Well I wish you would have mentioned the metal. If you are cutting brass or Aluminum you can use scissors. Not the Ms's sewing scissors, but the utility ones in the drawer. 

John


----------



## placitassteam (Jan 2, 2008)

Band saws work great for metals but you have to have the right speed for the material you are cutting. Steeol has to be quite slow, slower than most home saws I have seen. I use my Delta for brass and and sometimes thin steel i.e. no more than .030 steel. The 5 inch drive pulley was replaced with a 12 inch one. I would like to go even slower, but that would take a variable speed motor.


----------



## Jack - Freshwater Models (Feb 17, 2008)

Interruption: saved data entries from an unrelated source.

import Summits.Langlands.Langlands.Theses.SplitPrimeInduction
import Literature.NumberTheory.Automorphic.ScholzeTorsionGalois

/-!
# Birth skeleton (BC3) for crux stmt-Langlands-16942
`Summit.Langlands.Langlands.Theses.SplitPrimeInduction.TorsionLeviInduction` — line `birth`

Route `route-Langlands-SplitPrimeInduction` (`closes (h₁ : LanglandsOverQ) (h₂ : TorsionLeviInduction)
(h₃ : MonomialSerreAtSplitPrimes) (h₄ : DeinductionR) (hA : Assembly) : Langlands`).  The crux (rank 2,
"torsion twisted-Levi induction") says: for a number field `F`, `n ≥ 1` with (`n` even ∨ `r₁(F) ≤ 1`),
a prime `p` completely split in `F`, a level `K = K_S · ∏_{v ∉ S} GL_n(𝒪_v)`, uniformisers `ϖ` and a
field `k` of characteristic `p`, every system `a` of Hecke eigenvalues (Scholze's `T^{(j)}_v`, `v ∉ S`)
OCCURRING in `H^i(X_K, k)` for `GL_n/F` has its INDUCED system `b` occurring in some `H^{i'}(X_{K'}, k)`
for `GL_{n[F:ℚ]}/ℚ`: `P_v(b)(X) = ∏_{w ∣ v} P_w(a)(X^{f(w|v)})` for all `v ∉ S'` (Scholze polynomials
`P(X) = 1 + ∑_j (−1)^j q^{j(j+1)/2} a_j X^j = det(1 − X·Frob^{geom})`, fibres of `S'` avoiding `S`).

This file is the skeleton that concludes the crux BY NAME from three named stubs — the GALOIS DETOUR,
i.e. the standard conditional proof of a mod-`p` Langlands functoriality (reciprocity over the source
field, the functorial operation on the Galois side, a Serre-type modularity statement over the target
field), typed in Scholze's normalisation so that the three pieces compose by pure logic:

* `stub_torsionGaloisRep` — RECIPROCITY mod `p` OVER `F` WITH SIGNED ODDNESS (Calegari–Geraghty
  Conjecture A at trivial weight, `m = 1`, in the normalisation of Scholze's Cor. V.4.3, plus the
  Caraiani–Le Hung parity at the real places in its signed form): an occurring `a` has, over every
  algebraically closed `k' ⊇ k` (discrete), a continuous `σ : Γ_F → GL_n(k')`, unramified with
  `det(1 − X·σ(Frob_w^{geom})) = P_w(a)` at every `w ∉ S`, `w ∤ p`, and SCHOLZE-ODD at each real place
  (`dim ker(σ(c)+1) = dim ker(σ(c)−1) + (n mod 2)` for `p` odd).  Known for `F` totally real or CM
  (Scholze 2015 + Caraiani–Le Hung 2016, conditionally on Arthur outside Rem. V.4.6); OPEN otherwise.
* `stub_oddInduction` — INDUCTION OF `k`-RATIONAL FROBENIUS DATA WITH PARITY TRANSFER (provable now,
  size L): `σ` as above induces `R : Γ_ℚ → GL_{n[F:ℚ]}(k')` unramified off a finite `T` (whose
  complement has fibres avoiding `S` and `p`) with `det(1 − X·R(Frob_v^{geom})) = ∏_{w∣v} P_w(X^{f_w})`
  (Mackey at `v`), and — exactly when `n` is even or `r₁(F) ≤ 1` — `R` is Scholze-odd at the real place
  of `ℚ` (Mackey at `∞`: real places of `F` contribute `σ(c_w)`, complex places regular
  representations of `⟨c⟩`).  This stub is where the crux's side condition (`Even n ∨ r₁ ≤ 1`) is used.
* `stub_serreOccurrence` — SERRE-TYPE OCCURRENCE OVER `ℚ` (generalised Serre conjecture, weak form,
  arbitrary level, trivial coefficients, Scholze normalisation): a continuous Scholze-odd
  `R : Γ_ℚ → GL_m(k')` with `k`-rational `det(1 − X·R(Frob_v^{geom})) = Q_v` off `T` is the `σ_b` of an
  eigensystem `b` occurring in some `H^{i'}(X_{K'}, k)` for `GL_m/ℚ`, `P_v(b) = Q_v` off some finite
  `S' ⊇ T`.  `m = 1`: class field theory; `m = 2`: Khare–Wintenberger (+ Eisenstein classes for the
  reducible odd `R`, all Serre weights traded for level `p` by Ash–Stevens); `m ≥ 3`: OPEN (Ash–Sinnott,
  Ash–Doud–Pollack Conj. 3.1).  The hardest stub.

Shape (for `ledger skeleton check`): §0 names the crux's clauses as `def`s (VERBATIM sub-terms of the
route decl, or the tree's `HeckeEigenvaluesOccurGL` / `scholzeHeckePolynomial` of which the route decl
inlines the bodies — rev 3 of the route; `crux_iff` is `Iff.rfl`, which certifies it); §1 is the Galois
vocabulary (`HasScholzePolyAt` = the conclusion shape of the tree's named fact
`Scholze2015_galoisRep_of_modPEigensystem`, `IsScholzeOdd`, `IsOddAtRealPlaces`, `inducedPolynomial`);
each stub is `theorem stub_<name> (binders) : <conclusion> := by sorry`; `_Goal.stub_<name> : Prop :=
type_of% @stub_<name>` names that statement; the composition
`TorsionLeviInduction_of (hA : _Goal.stub_torsionGaloisRep) (hC : _Goal.stub_oddInduction)
(hB : _Goal.stub_serreOccurrence) : TorsionLeviInduction` is proved without `sorry` and concludes the
route decl BY NAME; the last `example` feeds the three stubs to it.

What the skeleton does NOT do: it does not use the split prime (the Galois detour is valid for every
`p`; the route's own MECHANISM — the twisted Levi `Res_{F/ℚ}GL_n` becoming the Levi `GL_n^d` of
`GL_{nd}(ℚ_p)` at a split `p`, Emerton's `J_P` on completed cohomology, propagation along induced
eigenvariety components — is not typable today (no `J_P`, no characteristic-0 trianguline functors in
the tree; route header "NOT DECOMPOSED YET") and would, if it works, prove `stub_torsionGaloisRep` and
`stub_serreOccurrence` SIMULTANEOUSLY for induced data without passing through either in general).  The
normalisation is the one place where a typing slip could falsify a stub: the SIGNED parity
(`−1`-eigenspace the larger one by `m mod 2`) is forced by the centre (`−1 ∈ GL_m(ℚ)` acts trivially on
`H^*(GL_m(ℚ), Fun(GL_m(𝔸_f)/K, k))`, so the central character is even and
`det σ_b(c) = (−1)^{m(m+1)/2}`; e.g. `m = 1`: only even `ψ̃` occur in `H⁰`, `σ_ψ = ψ χ_cyc⁻¹` is odd),
and with it the parity bookkeeping of `stub_oddInduction` reproduces exactly the crux's hypothesis
`Even n ∨ r₁(F) ≤ 1`.

Disproof used: none — `ledger crux ls stmt-Langlands-16942` shows no `Disproof.lean`, the item carries
no stub-false / line-dead notes, and `ledger negatives --problem Langlands` has no entry on this crux
(2026-08-17; the route's one negative, `Deinduction` = stmt-Langlands-16822, concerns de-induction with
a non-uniform exceptional set and is not an instance of any stub here: every stub keeps ONE finite
exceptional set outside which ALL places are constrained).  BC3 probes (planner folder
`bc/probes.lean`): for each stub, `stub → TorsionLeviInduction` and `stub → Langlands` by
`first | exact? | simpa | simpa [stub] | aesop` FAIL (rc and messages in the planner's NOTES.md).
-/

set_option linter.dupNamespace false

I routinely cut thin sheet brass on a small microlux table saw. Great for cutting strips. I use a .032" thick "jewlers slitting saw" blade from enco. Nice clean edge. 

Jack


----------



## Michael Glavin (Jan 2, 2009)

Jim, 

While utilizing a table saw or band saw is plausible if the proper precautions are in play each has its own inherent short comings and it’s NOT advisable in this circumstance IMO. If you have multiple cuts 36” in length precession is a likely prerequisite. Many have offered some very sage advice with regard to contacting a shop with a metal shear. This would be cheap, fast and accurate! As others have noted your local HVAC Contractor, sheet metal fabrication shop or even a local metal supply shop can help in my experience. 

Regards, 
Michael


----------



## mike452 (Nov 7, 2020)

yes, you can use a table saw to cut thin metal.


----------



## Greg Elmassian (Jan 3, 2008)

you do realize you answered an 11 year old thread? To what end?


----------